When the program is started and initialization such as model loading is completed, it stops by sending a stop signal to itself. By sending a signal from an external program or command, the program can be restarted and executed without waiting time. It's a very primitive method, but sometimes it's good when it's very simple and good for demos.
It is not possible to pass data directly by communication, but for example, it is possible to read directly from the camera and execute it, or to read a file easily.
run_by_signal.c
#include <stdio.h>
#include <stdlib.h>
#include <signal.h>
#include <unistd.h>
int main(void)
{
printf("Initialize...\n");
// run some initialization here
sleep(1);
pid_t c_pid = getpid();
printf("Send SIGCONT to PID: %d to run\n", c_pid);
while(1)
{
raise(SIGTSTP);
printf("run \n");
}
return 0;
}
send_signal.c
#include <stdio.h>
#include <stdlib.h>
#include <sys/types.h>
#include <signal.h>
int main(int argc, char *argv[]) {
printf("send continue signal to PID:%s\n", argv[1]);
kill(atoi(argv[1]), SIGCONT);
}
gcc -o run_by_signal run_by_signal.c
gcc -o send_signal send_signal.c
When run_by_signal
is executed, it initializes and stops immediately.

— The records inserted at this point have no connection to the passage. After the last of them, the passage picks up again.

/-! ## §2 (3.153) differentiated on the left by a generic letter; the component ∇_{U,ν}𝔊 -/

/-- ★ **THEOREM 3.13, A LEFT ENTRY E𝔊 WITH A GENERIC LEFT LETTER, PRINTED SHAPE** (the abstraction of `B9Thm313WholeLeft.GG_entry1_of_letters` from
∇_U to any E : 𝔩(X) → 𝔩(V′) with block map `blkE`): from Theorem 3.3's (3.42)₁ (`he0`) for G₀ and the E-entry of G₀ (`he1E`, majorant
B₀Lʲη·e^{−δ₀d}), the step K′₁ = G₀(Δ′_π + Δ⁽²⁾_π) on 𝔠⁽²⁾ (`hK`, θc < 1) and its E-derivative E∘G₀∘T₁ : 𝔠⁽²⁾ → 𝔠_E⁽¹⁾ (`hKE`, θ′), the letters `gD2`,
`gQs2`, `rgd2`, `c1_2`, `q2` of `Letters313`, the E-letters E∘G₀∘Q\* : Z⁰ → 𝔠_E⁽¹⁾ (`hEQ`) and E∘G₀∘Dv : `bH` → 𝔠_E⁽¹⁾ (`hEDH`), `rgdH`, and (3.153)
(`E_GG_eq`): E𝔊 has the two-space sup majorant C·Lʲη·e^{−ρ′d}, C = `constD313 (B₀ + θ′·B₀(1−θc)⁻¹·c) θ′ (B₀(1−θc)⁻¹) (B₃(1−θc)⁻¹) B₃ κ_H c`, for
every ρ′ ≧ 0 with ρ′ + 3σ ≦ ρ (ρ ≦ δ₀, ρ ≦ δ₃, ρ + σ ≦ δ_K). [cite: Balaban1985BackgroundPropagators, Thm 3.13 p.426 + (3.152)–(3.153) p.426 + (3.138) p.423 + (3.42)–(3.44) pp.397–398; Balaban1984PropagatorsII, (2.54) p.232 + Lemma 2.1 (2.61) p.234] -/
theorem GG_entry1E_of_letters (hG : GeoOK g) {𝔬 : Ops g B X Y Z W} {U : B.Cfg} {V' : Type} [Fintype V']
    {blkE : V' → g.Site} {E : (X → ℝ) →ₗ[ℝ] (V' → ℝ)} {bH : BlockNorm (toB6 g R₀ H₀) (W → ℝ)}
    {θ θ' B₀ B₃ δ₀ δ₃ δK ρ ρ' σ c : ℝ} (hrow : RowSum (toB6 g R₀ H₀) σ c) (hc : 0 ≤ c)
    (hθ : 0 ≤ θ) (hθ' : 0 ≤ θ') (hB₀ : 0 ≤ B₀) (hB₃ : 0 ≤ B₃) (hσ : 0 ≤ σ) (hρ' : 0 ≤ ρ') (hρ'ρ : ρ' + 3 * σ ≤ ρ) (hρS : ρ ≤ δ₀)
    (hρ₃ : ρ ≤ δ₃) (hρδ : ρ + σ ≤ δK) (hq : θ * c < 1)
    (hK : HasMaj (cNorm R₀ H₀ 𝔬.blk hG.lenle 2) (cNorm R₀ H₀ 𝔬.blk hG.lenle 2) (𝔬.G0 U ∘ₗ (𝔬.Tpi U + 𝔬.T2 U))
      (fun a b => θ * Real.exp (-(δK * g.dist a b))))
    (he0 : HasMajorant (g := toB6 g R₀ H₀) 𝔬.blk (𝔬.G0 U) (fun a b => B₀ * g.len a ^ 2 * Real.exp (-(δ₀ * g.dist a b))))
    (he1E : HasMajorantHom (g := toB6 g R₀ H₀) 𝔬.blk blkE (E ∘ₗ 𝔬.G0 U)
      (fun (a b : g.Site) => B₀ * g.len a * Real.exp (-(δ₀ * g.dist a b))))
    (hKE : HasMaj (cNorm R₀ H₀ 𝔬.blk hG.lenle 2) (cNorm R₀ H₀ blkE hG.lenle 1) (E ∘ₗ 𝔬.G0 U ∘ₗ (𝔬.Tpi U + 𝔬.T2 U))
      (fun a b => θ' * Real.exp (-(δK * g.dist a b))))
    (hEQ : HasMaj (cNorm R₀ H₀ 𝔬.blkZ hG.lenle 0) (cNorm R₀ H₀ blkE hG.lenle 1) (E ∘ₗ 𝔬.G0 U ∘ₗ 𝔬.Qstar U)
      (fun a b => B₃ * Real.exp (-(δ₃ * g.dist a b))))
    (hEDH : HasMaj bH (cNorm R₀ H₀ blkE hG.lenle 1) (E ∘ₗ 𝔬.G0 U ∘ₗ 𝔬.Dv U) (fun a b => B₃ * Real.exp (-(δ₃ * g.dist a b))))
    (hL : Letters313 𝔬 R₀ H₀ hG B₃ δ₃ U)
    (hrgdH : HasMaj (cNorm R₀ H₀ 𝔬.blk hG.lenle 0) bH (𝔬.R U ∘ₗ 𝔬.Dvstar U ∘ₗ 𝔬.G1 U ∘ₗ LinearMap.id)
      (fun a b => B₃ * Real.exp (-(δ₃ * g.dist a b))))
    (hI : Identities 𝔬 U) :
    HasMajorantHom (g := toB6 g R₀ H₀) 𝔬.blk blkE (E ∘ₗ 𝔬.GG U)
      (fun a b => constD313 (B₀ + θ' * (B₀ * (1 - θ * c)⁻¹) * c) θ' (B₀ * (1 - θ * c)⁻¹) (B₃ * (1 - θ * c)⁻¹) B₃ bH.κ c *
        g.len a * Real.exp (-(ρ' * g.dist a b))) := by
  -- adapted from `B9Thm313WholeLeft.GG_entry1_of_letters` (∇_U ↦ E, `D_GG_eq` ↦ `E_GG_eq`)
  have hq1 : 0 ≤ (1 - θ * c)⁻¹ := inv_nonneg.mpr (by linarith)
  have hA₁ : 0 ≤ B₀ * (1 - θ * c)⁻¹ := mul_nonneg hB₀ hq1
  have hA₃ : 0 ≤ B₃ * (1 - θ * c)⁻¹ := mul_nonneg hB₃ hq1
  have hCL : 0 ≤ B₀ + θ' * (B₀ * (1 - θ * c)⁻¹) * c := add_nonneg hB₀ (mul_nonneg (mul_nonneg hθ' hA₁) hc)
  have hfix1 := fix_of_inverses hI.invG0' hI.invG1
  have hρ0 : 0 ≤ ρ := by linarith
  have htri : Triangle254 (toB6 g R₀ H₀) := fun a b c => hG.tri a b c
  -- (a) the right entries of G₁: G₁ : 𝔠⁽⁰⁾ → 𝔠⁽²⁾, G₁Dv : W¹ → 𝔠⁽²⁾, G₁Q* : Z⁰ → 𝔠⁽²⁾
  have hG1 : HasMaj (cNorm R₀ H₀ 𝔬.blk hG.lenle 0) (cNorm R₀ H₀ 𝔬.blk hG.lenle 2) (𝔬.G1 U ∘ₗ LinearMap.id)
      (fun a b => B₀ * (1 - θ * c)⁻¹ * Real.exp (-(ρ * g.dist a b))) := by
    rw [LinearMap.comp_id]
    exact hasMaj_entry0_cNorm hG hrow hθ hB₀ hρ0 hρS hρδ hK he0 hfix1 hq
  have hGD := hasMaj_right_of_step hG hrow hθ hB₃ hρ0 hρ₃ hρδ hK hL.gD2 hfix1 hq
  have hGQ := hasMaj_right_of_step hG hrow hθ hB₃ hρ0 hρ₃ hρδ hK hL.gQs2 hfix1 hq
  -- (b) the left-and-right entries EG₁ : 𝔠⁽⁰⁾ → 𝔠_E⁽¹⁾ at the rate ρ
  have h10 : HasMaj (BlockNorm.ofBlocks (toB6 g R₀ H₀) 𝔬.blk) (BlockNorm.ofBlocks (toB6 g R₀ H₀) blkE) (E ∘ₗ 𝔬.G0 U)
      (fun a b => B₀ * g.len a * Real.exp (-(δ₀ * g.dist a b))) :=
    hasMaj_of_hasMajorantHom (G := toB6 g R₀ H₀) 𝔬.blk blkE
      (fun a b => mul_nonneg (mul_nonneg hB₀ (hG.lenle a)) (Real.exp_nonneg _)) he1E
  have hE0 : HasMaj (cNorm R₀ H₀ 𝔬.blk hG.lenle 0) (cNorm R₀ H₀ blkE hG.lenle 1) (E ∘ₗ 𝔬.G0 U ∘ₗ LinearMap.id)
      (fun a b => B₀ * Real.exp (-(δ₀ * g.dist a b))) := by
    rw [LinearMap.comp_id]
    refine (hasMaj_cNorm_of_hasMaj hG 1 0 h10).mono fun y y' => le_of_eq ?_
    have hy : g.len y ≠ 0 := (hG.lenpos y).ne'
    simp only [wt, pow_zero, pow_one, mul_one]
    rw [mul_assoc B₀, mul_comm (g.len y), ← mul_assoc B₀, mul_assoc, mul_inv_cancel₀ hy, mul_one]
  have hD1 : HasMaj (cNorm R₀ H₀ 𝔬.blk hG.lenle 0) (cNorm R₀ H₀ blkE hG.lenle 1) (E ∘ₗ 𝔬.G1 U ∘ₗ LinearMap.id)
      (fun y y' => (B₀ + θ' * (B₀ * (1 - θ * c)⁻¹) * c) * Real.exp (-(ρ * g.dist y y'))) :=
    hasMaj_left_right hG hrow hθ' hB₀ hA₁ hρ0 hρS le_rfl hρδ hKE hE0 hG1 hfix1
  -- (c) TERM B = (EG₁Dv)(RDv*G₁) = (EG₀Dv)(RDv*G₁) + ((EG₀T₁)(G₁Dv))(RDv*G₁)
  have hρ'₃ : ρ' ≤ δ₃ := by linarith
  have hρ'σ₃ : ρ' + σ ≤ δ₃ := by linarith
  have hB1 : HasMaj (cNorm R₀ H₀ 𝔬.blk hG.lenle 0) (cNorm R₀ H₀ blkE hG.lenle 1)
      ((E ∘ₗ 𝔬.G0 U ∘ₗ 𝔬.Dv U) ∘ₗ (𝔬.R U ∘ₗ 𝔬.Dvstar U ∘ₗ 𝔬.G1 U ∘ₗ LinearMap.id))
      (fun y y' => bH.κ * B₃ * B₃ * c * Real.exp (-(ρ' * g.dist y y'))) :=
    hasMaj_comp_exp htri hG.dnn hrow hB₃ hB₃ hρ' hρ'₃ hρ'σ₃ hEDH hrgdH
  have hGDT : HasMaj (cNorm R₀ H₀ 𝔬.blkW hG.lenle 1) (cNorm R₀ H₀ blkE hG.lenle 1)
      ((E ∘ₗ 𝔬.G0 U ∘ₗ (𝔬.Tpi U + 𝔬.T2 U)) ∘ₗ (𝔬.G1 U ∘ₗ 𝔬.Dv U))
      (fun y y' => (cNorm R₀ H₀ 𝔬.blk hG.lenle 2 (X := X)).κ * θ' * (B₃ * (1 - θ * c)⁻¹) * c *
        Real.exp (-((ρ' + σ) * g.dist y y'))) :=
    hasMaj_comp_exp htri hG.dnn hrow hθ' hA₃ (by linarith) (by linarith) (by linarith) hKE hGD
  simp only [cNorm_κ, one_mul] at hGDT
  have hθA₃ : 0 ≤ θ' * (B₃ * (1 - θ * c)⁻¹) * c := mul_nonneg (mul_nonneg hθ' hA₃) hc
  have hB2 : HasMaj (cNorm R₀ H₀ 𝔬.blk hG.lenle 0) (cNorm R₀ H₀ blkE hG.lenle 1)
      (((E ∘ₗ 𝔬.G0 U ∘ₗ (𝔬.Tpi U + 𝔬.T2 U)) ∘ₗ (𝔬.G1 U ∘ₗ 𝔬.Dv U)) ∘ₗ
        (𝔬.R U ∘ₗ 𝔬.Dvstar U ∘ₗ 𝔬.G1 U ∘ₗ LinearMap.id))
      (fun y y' => (cNorm R₀ H₀ 𝔬.blkW hG.lenle 1 (X := W)).κ * (θ' * (B₃ * (1 - θ * c)⁻¹) * c) * B₃ * c *
        Real.exp (-(ρ' * g.dist y y'))) :=
    hasMaj_comp_exp htri hG.dnn hrow hθA₃ hB₃ hρ' hρ'₃ le_rfl hGDT hL.rgd2
  simp only [cNorm_κ, one_mul] at hB2
  have eB : (E ∘ₗ 𝔬.G1 U ∘ₗ 𝔬.Dv U) ∘ₗ (𝔬.R U ∘ₗ 𝔬.Dvstar U ∘ₗ 𝔬.G1 U ∘ₗ LinearMap.id) =
      (E ∘ₗ 𝔬.G0 U ∘ₗ 𝔬.Dv U) ∘ₗ (𝔬.R U ∘ₗ 𝔬.Dvstar U ∘ₗ 𝔬.G1 U ∘ₗ LinearMap.id) +
        (((E ∘ₗ 𝔬.G0 U ∘ₗ (𝔬.Tpi U + 𝔬.T2 U)) ∘ₗ (𝔬.G1 U ∘ₗ 𝔬.Dv U)) ∘ₗ
          (𝔬.R U ∘ₗ 𝔬.Dvstar U ∘ₗ 𝔬.G1 U ∘ₗ LinearMap.id)) := by
    rw [comp_fix_left_right E (𝔬.Dv U) hfix1, LinearMap.add_comp]
  have hB := hB1.add hB2
  rw [← eB] at hB
  -- (d) TERM C = (EG₁Q*)((QG₁Q*)⁻¹QG₁) through the sup classes Z², Z⁰
  have hQG : HasMaj (cNorm R₀ H₀ 𝔬.blk hG.lenle 0) (cNorm R₀ H₀ 𝔬.blkZ hG.lenle 2) (𝔬.Q U ∘ₗ (𝔬.G1 U ∘ₗ LinearMap.id))
      (fun a b => (cNorm R₀ H₀ 𝔬.blk hG.lenle 2 (X := X)).κ * B₃ * (B₀ * (1 - θ * c)⁻¹) * c *
        Real.exp (-((ρ' + 2 * σ) * g.dist a b))) :=
    hasMaj_comp_exp htri hG.dnn hrow hB₃ hA₁ (by linarith) (by linarith) (by linarith) hL.q2 hG1
  simp only [cNorm_κ, one_mul] at hQG
  have hK₁ : 0 ≤ B₃ * (B₀ * (1 - θ * c)⁻¹) * c := mul_nonneg (mul_nonneg hB₃ hA₁) hc
  have hCQG : HasMaj (cNorm R₀ H₀ 𝔬.blk hG.lenle 0) (cNorm R₀ H₀ 𝔬.blkZ hG.lenle 0)
      (𝔬.C1 U ∘ₗ (𝔬.Q U ∘ₗ (𝔬.G1 U ∘ₗ LinearMap.id)))
      (fun a b => (cNorm R₀ H₀ 𝔬.blkZ hG.lenle 2 (X := Z)).κ * B₃ * (B₃ * (B₀ * (1 - θ * c)⁻¹) * c) * c *
        Real.exp (-((ρ' + σ) * g.dist a b))) :=
    hasMaj_comp_exp htri hG.dnn hrow hB₃ hK₁ (by linarith) (by linarith) (by linarith) hL.c1_2 hQG
  simp only [cNorm_κ, one_mul] at hCQG
  have hD1Q : HasMaj (cNorm R₀ H₀ 𝔬.blkZ hG.lenle 0) (cNorm R₀ H₀ blkE hG.lenle 1) (E ∘ₗ 𝔬.G1 U ∘ₗ 𝔬.Qstar U)
      (fun y y' => (B₃ + θ' * (B₃ * (1 - θ * c)⁻¹) * c) * Real.exp (-((ρ' + σ) * g.dist y y'))) :=
    hasMaj_left_right hG hrow hθ' hB₃ hA₃ (by linarith) (by linarith) (by linarith) (by linarith) hKE hEQ hGQ hfix1
  have hBθ : 0 ≤ B₃ + θ' * (B₃ * (1 - θ * c)⁻¹) * c := add_nonneg hB₃ hθA₃
  have hK₂ : 0 ≤ B₃ * (B₃ * (B₀ * (1 - θ * c)⁻¹) * c) * c := mul_nonneg (mul_nonneg hB₃ hK₁) hc
  have hC : HasMaj (cNorm R₀ H₀ 𝔬.blk hG.lenle 0) (cNorm R₀ H₀ blkE hG.lenle 1)
      ((E ∘ₗ 𝔬.G1 U ∘ₗ 𝔬.Qstar U) ∘ₗ (𝔬.C1 U ∘ₗ (𝔬.Q U ∘ₗ (𝔬.G1 U ∘ₗ LinearMap.id))))
      (fun y y' => (cNorm R₀ H₀ 𝔬.blkZ hG.lenle 0 (X := Z)).κ * (B₃ + θ' * (B₃ * (1 - θ * c)⁻¹) * c) *
        (B₃ * (B₃ * (B₀ * (1 - θ * c)⁻¹) * c) * c) * c * Real.exp (-(ρ' * g.dist y y'))) :=
    hasMaj_comp_exp htri hG.dnn hrow hBθ hK₂ hρ' (by linarith) le_rfl hD1Q hCQG
  simp only [cNorm_κ, one_mul] at hC
  -- (e) assembling (3.153) with the left factor E
  have h := ((hD1.of_rate_le hG.dnn hCL (by linarith : ρ' ≤ ρ)).sub hB).sub hC
  rw [← E_GG_eq hI E] at h
  have hC0 : 0 ≤ constD313 (B₀ + θ' * (B₀ * (1 - θ * c)⁻¹) * c) θ' (B₀ * (1 - θ * c)⁻¹) (B₃ * (1 - θ * c)⁻¹) B₃ bH.κ c :=
    constD313_nonneg hCL hθ' hA₁ hA₃ hB₃ bH.κ_nonneg hc
  have h2 : HasMaj (cNorm R₀ H₀ 𝔬.blk hG.lenle 0) (cNorm R₀ H₀ blkE hG.lenle 1) (E ∘ₗ 𝔬.GG U)
      (fun a b => constD313 (B₀ + θ' * (B₀ * (1 - θ * c)⁻¹) * c) θ' (B₀ * (1 - θ * c)⁻¹) (B₃ * (1 - θ * c)⁻¹) B₃ bH.κ c *
        Real.exp (-(ρ' * g.dist a b))) :=
    h.mono fun a b => le_of_eq (by simp only [constD313, toB6_dist]; ring)
  have h' := hasMajorantHom_of_hasMaj_cNorm hG (fun a b => mul_nonneg hC0 (Real.exp_nonneg _)) h2
  refine hasMajorantHom_mono (g := toB6 g R₀ H₀) 𝔬.blk blkE h' fun a b => le_of_eq ?_
  simp only [wt, pow_zero, pow_one, inv_one, mul_one]
  ring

After that, by executing send_signal
, run_by_signal
is restarted, the process is executed (here, only run
is output), and it stops immediately.
When executing send_signal
, specify the process ID of run_by_signal
.
$ ./run_by_signal
Initialize...
Send SIGCONT to PID: 17088 to run
[1]+ Stopped ./run_by_signal
$ ./send_signal 17088
send continue signal to PID:17088
run
[1]+ Stopped ./run_by_signal
You can also use the kill
command to do the same as send_signal
.
Read and understand Linux Programmer's Manual (translation) etc. for accurate information on both this and finally signal. I think that is normal.
I thought, "I only want to use C language because it's all about Python." I wrote about how to shorten the time to get the result of the model of Deep Learning by using socket and signal for interprocess communication and performing initialization in advance.
I've used Tensorflow with the C ++ API, but I don't have a C API so I'd like to try it. Also, Pytorch seems to have a C ++ API, so I'd like to try it soon. It seems to be similar to the Python interface, so I heard from someone who is used to it that it is useful.